*** Opening of Input data ***

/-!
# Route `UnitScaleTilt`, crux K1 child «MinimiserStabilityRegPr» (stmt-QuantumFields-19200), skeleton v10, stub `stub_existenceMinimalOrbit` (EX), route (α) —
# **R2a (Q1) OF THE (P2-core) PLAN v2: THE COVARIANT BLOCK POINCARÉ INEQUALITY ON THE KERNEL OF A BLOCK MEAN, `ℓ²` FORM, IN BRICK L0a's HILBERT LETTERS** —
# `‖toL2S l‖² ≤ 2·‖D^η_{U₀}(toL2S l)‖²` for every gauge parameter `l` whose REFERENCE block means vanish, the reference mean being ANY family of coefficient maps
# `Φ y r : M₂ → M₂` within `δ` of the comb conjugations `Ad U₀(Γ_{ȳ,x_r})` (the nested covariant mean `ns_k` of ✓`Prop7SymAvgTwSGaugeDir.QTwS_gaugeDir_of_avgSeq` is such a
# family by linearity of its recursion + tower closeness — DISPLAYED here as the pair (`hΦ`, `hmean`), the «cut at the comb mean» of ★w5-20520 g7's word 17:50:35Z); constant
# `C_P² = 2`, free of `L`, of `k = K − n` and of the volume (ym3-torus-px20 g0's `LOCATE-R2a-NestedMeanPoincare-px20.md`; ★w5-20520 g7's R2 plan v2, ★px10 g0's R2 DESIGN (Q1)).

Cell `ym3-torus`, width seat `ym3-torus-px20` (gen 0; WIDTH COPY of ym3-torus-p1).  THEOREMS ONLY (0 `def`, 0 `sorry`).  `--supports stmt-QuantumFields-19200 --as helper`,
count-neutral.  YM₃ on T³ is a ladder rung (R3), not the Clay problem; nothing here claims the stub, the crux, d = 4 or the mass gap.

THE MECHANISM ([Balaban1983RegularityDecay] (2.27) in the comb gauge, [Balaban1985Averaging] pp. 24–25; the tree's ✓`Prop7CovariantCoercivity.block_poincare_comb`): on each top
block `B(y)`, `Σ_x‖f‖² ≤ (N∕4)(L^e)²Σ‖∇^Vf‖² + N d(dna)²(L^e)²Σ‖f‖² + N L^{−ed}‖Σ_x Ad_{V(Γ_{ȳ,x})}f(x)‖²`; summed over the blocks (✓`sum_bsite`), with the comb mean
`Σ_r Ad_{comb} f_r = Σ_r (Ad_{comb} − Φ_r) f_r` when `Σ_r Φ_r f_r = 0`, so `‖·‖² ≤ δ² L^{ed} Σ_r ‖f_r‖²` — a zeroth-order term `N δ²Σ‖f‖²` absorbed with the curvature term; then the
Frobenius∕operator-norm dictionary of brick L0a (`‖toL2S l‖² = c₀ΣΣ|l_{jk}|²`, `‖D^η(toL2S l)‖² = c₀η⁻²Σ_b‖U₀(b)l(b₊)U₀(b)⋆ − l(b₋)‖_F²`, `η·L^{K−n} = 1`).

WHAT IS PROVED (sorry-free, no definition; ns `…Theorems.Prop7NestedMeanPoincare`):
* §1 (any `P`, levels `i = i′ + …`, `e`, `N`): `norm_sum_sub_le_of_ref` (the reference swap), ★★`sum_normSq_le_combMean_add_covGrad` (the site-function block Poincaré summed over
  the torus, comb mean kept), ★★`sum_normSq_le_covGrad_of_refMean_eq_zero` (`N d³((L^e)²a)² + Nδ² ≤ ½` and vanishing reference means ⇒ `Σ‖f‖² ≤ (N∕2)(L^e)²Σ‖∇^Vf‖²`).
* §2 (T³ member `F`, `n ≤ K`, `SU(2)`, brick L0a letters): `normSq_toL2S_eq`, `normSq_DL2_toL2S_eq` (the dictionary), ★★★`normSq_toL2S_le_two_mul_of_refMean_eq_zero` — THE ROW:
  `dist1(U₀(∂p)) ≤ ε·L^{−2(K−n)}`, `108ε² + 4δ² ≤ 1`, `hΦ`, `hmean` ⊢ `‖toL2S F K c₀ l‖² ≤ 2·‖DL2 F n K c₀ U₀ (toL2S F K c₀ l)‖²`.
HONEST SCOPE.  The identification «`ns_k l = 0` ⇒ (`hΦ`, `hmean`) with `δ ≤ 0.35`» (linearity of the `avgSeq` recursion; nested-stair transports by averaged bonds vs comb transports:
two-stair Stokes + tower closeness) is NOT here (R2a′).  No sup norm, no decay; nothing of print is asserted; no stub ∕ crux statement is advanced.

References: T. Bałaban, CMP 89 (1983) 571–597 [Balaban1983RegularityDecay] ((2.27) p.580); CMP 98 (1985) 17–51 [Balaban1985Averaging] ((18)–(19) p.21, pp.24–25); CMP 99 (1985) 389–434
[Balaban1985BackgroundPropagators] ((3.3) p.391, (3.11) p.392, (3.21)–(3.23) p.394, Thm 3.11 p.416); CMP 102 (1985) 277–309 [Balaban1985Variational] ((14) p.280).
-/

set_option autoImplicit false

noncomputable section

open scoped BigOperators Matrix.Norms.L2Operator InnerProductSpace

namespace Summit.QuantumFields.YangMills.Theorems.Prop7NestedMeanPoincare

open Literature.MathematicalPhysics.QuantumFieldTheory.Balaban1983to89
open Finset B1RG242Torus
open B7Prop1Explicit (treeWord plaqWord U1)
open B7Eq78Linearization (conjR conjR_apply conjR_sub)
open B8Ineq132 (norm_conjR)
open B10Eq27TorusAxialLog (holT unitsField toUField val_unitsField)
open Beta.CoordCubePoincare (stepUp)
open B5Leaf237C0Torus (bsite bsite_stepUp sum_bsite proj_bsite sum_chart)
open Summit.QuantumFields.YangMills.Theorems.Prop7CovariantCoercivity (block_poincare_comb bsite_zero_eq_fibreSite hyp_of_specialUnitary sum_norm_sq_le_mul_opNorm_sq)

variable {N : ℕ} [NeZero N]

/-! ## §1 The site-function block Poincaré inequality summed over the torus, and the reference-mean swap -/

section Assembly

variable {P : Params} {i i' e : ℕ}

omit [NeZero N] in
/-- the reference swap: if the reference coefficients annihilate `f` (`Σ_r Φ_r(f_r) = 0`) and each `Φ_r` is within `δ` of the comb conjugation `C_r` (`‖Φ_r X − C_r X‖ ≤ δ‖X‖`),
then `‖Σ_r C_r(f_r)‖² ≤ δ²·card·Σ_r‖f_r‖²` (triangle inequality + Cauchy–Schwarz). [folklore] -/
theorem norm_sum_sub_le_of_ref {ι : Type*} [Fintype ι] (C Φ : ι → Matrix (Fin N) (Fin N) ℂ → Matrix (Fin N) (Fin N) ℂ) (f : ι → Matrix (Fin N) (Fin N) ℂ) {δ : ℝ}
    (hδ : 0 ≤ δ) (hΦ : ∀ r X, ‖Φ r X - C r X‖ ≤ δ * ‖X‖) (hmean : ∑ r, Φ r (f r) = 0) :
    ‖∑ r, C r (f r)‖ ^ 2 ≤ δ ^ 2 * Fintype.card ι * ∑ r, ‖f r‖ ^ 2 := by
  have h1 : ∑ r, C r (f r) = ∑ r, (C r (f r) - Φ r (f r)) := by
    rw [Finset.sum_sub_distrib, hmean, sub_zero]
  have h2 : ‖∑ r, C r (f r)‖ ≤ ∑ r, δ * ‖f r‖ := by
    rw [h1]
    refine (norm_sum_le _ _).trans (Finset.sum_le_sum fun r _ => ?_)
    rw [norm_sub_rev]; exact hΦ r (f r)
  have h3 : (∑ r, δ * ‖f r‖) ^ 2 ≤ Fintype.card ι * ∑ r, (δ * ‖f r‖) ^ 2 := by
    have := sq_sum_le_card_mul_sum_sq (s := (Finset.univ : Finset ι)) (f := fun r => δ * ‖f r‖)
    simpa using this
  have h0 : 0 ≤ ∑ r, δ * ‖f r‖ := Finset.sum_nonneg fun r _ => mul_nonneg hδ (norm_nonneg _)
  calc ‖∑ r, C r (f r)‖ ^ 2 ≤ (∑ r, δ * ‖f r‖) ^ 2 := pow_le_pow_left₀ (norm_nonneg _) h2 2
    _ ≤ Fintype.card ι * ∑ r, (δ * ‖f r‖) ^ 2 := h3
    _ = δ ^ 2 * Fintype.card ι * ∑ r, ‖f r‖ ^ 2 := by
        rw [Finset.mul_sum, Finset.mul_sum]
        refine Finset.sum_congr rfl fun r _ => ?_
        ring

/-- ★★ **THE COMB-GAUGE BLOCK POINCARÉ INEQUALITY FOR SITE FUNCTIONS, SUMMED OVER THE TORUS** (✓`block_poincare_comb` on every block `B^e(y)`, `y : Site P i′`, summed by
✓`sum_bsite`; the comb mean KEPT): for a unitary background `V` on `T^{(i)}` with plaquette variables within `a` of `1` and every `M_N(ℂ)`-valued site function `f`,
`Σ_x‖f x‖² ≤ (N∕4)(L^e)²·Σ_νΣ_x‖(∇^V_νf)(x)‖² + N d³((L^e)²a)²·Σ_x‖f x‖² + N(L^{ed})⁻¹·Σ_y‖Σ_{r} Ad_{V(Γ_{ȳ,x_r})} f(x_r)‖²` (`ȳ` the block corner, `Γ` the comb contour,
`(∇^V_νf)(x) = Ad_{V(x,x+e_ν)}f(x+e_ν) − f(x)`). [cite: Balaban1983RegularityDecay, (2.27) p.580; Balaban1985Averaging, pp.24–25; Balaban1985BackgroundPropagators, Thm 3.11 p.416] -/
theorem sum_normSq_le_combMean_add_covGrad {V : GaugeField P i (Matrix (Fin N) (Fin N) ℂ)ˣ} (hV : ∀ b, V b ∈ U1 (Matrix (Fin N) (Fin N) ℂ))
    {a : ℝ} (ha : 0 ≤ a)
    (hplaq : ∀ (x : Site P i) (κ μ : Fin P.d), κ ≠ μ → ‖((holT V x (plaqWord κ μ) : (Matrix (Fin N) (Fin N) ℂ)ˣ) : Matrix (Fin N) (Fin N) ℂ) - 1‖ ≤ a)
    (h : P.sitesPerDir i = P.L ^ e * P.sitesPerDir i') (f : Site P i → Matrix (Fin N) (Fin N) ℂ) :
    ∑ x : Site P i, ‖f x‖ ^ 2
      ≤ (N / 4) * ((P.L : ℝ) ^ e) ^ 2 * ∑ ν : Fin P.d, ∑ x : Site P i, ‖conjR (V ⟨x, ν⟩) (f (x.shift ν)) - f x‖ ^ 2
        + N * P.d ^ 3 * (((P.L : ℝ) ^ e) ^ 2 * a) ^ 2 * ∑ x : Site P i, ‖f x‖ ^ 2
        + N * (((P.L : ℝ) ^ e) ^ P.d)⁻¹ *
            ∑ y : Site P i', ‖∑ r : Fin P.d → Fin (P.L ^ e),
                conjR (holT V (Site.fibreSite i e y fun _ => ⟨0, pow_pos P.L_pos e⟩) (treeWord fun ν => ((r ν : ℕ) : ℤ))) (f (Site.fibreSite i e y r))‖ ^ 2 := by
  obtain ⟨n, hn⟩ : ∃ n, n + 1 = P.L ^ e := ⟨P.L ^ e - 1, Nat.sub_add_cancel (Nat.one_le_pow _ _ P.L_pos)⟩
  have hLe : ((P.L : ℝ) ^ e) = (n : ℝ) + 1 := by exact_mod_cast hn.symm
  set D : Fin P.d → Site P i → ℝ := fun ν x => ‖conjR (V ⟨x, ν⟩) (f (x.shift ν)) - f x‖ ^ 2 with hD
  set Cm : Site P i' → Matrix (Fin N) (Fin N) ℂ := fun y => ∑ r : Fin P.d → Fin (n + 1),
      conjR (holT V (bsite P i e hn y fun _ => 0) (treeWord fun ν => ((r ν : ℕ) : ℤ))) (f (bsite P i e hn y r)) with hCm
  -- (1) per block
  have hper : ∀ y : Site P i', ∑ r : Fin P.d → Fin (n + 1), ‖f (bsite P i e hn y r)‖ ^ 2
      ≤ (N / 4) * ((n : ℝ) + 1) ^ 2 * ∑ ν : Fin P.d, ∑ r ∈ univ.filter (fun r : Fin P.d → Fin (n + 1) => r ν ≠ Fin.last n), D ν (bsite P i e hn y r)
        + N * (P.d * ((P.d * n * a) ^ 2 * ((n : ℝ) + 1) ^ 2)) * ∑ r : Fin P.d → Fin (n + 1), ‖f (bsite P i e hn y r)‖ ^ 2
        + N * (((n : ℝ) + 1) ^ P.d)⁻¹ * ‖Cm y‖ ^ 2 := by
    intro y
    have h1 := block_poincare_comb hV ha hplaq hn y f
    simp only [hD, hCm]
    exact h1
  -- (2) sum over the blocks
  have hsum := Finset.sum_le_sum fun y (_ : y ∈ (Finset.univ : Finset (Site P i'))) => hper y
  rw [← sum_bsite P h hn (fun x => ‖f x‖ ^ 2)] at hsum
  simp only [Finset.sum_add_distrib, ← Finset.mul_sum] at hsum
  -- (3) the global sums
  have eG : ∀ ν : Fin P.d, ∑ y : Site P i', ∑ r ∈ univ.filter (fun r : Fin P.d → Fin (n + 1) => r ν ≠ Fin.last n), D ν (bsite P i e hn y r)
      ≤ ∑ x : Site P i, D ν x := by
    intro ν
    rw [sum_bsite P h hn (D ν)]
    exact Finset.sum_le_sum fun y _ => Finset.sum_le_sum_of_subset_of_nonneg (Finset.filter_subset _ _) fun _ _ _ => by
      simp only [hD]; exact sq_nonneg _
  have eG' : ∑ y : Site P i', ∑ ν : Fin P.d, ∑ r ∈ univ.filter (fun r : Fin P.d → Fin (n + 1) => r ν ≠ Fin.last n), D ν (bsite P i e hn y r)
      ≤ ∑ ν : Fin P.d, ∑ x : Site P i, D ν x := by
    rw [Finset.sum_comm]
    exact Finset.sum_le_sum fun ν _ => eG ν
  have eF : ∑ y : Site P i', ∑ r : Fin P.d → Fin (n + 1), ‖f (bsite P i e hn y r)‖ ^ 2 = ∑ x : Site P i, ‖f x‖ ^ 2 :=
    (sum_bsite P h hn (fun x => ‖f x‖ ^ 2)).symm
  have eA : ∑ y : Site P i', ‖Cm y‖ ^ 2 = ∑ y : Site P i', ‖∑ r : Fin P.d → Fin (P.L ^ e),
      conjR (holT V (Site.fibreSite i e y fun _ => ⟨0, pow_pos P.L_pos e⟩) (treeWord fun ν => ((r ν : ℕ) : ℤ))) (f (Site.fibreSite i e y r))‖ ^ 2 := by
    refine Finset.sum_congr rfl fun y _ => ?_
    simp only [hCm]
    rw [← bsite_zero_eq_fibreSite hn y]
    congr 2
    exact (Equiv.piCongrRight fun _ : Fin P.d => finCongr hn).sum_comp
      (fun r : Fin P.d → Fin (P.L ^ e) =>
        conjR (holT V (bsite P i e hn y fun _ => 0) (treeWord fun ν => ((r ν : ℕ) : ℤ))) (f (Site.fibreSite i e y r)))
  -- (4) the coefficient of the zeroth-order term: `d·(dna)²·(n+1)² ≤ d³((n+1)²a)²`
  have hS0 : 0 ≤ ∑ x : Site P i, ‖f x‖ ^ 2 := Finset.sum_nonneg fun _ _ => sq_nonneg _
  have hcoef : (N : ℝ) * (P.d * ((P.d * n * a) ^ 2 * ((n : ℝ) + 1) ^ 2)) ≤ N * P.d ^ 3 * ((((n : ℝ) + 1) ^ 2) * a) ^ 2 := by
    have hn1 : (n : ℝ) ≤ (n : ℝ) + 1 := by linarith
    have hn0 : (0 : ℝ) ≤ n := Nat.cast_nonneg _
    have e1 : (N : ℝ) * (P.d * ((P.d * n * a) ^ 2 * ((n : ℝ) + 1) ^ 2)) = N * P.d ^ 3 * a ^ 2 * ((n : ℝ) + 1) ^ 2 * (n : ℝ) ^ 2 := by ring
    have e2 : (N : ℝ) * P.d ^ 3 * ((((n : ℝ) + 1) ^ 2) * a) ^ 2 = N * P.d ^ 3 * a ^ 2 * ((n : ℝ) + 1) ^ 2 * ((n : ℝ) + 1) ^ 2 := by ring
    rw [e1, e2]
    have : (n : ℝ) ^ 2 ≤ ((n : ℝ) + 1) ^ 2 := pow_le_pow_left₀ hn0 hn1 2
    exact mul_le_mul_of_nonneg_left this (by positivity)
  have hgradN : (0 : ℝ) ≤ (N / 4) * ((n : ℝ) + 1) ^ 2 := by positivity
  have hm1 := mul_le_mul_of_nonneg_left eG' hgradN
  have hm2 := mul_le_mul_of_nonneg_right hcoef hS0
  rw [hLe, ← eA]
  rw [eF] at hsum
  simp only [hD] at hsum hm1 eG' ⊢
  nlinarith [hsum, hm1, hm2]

*** Close of Input data ***

Using the data above, transcribe the lines that run from the line with "have eG' : ∑" to the line with "have eA : ∑", both ends kept, and output nothing else.

**Expected answer**
  have eG' : ∑ y : Site P i', ∑ ν : Fin P.d, ∑ r ∈ univ.filter (fun r : Fin P.d → Fin (n + 1) => r ν ≠ Fin.last n), D ν (bsite P i e hn y r)
      ≤ ∑ ν : Fin P.d, ∑ x : Site P i, D ν x := by
    rw [Finset.sum_comm]
    exact Finset.sum_le_sum fun ν _ => eG ν
  have eF : ∑ y : Site P i', ∑ r : Fin P.d → Fin (n + 1), ‖f (bsite P i e hn y r)‖ ^ 2 = ∑ x : Site P i, ‖f x‖ ^ 2 :=
    (sum_bsite P h hn (fun x => ‖f x‖ ^ 2)).symm
  have eA : ∑ y : Site P i', ‖Cm y‖ ^ 2 = ∑ y : Site P i', ‖∑ r : Fin P.d → Fin (P.L ^ e),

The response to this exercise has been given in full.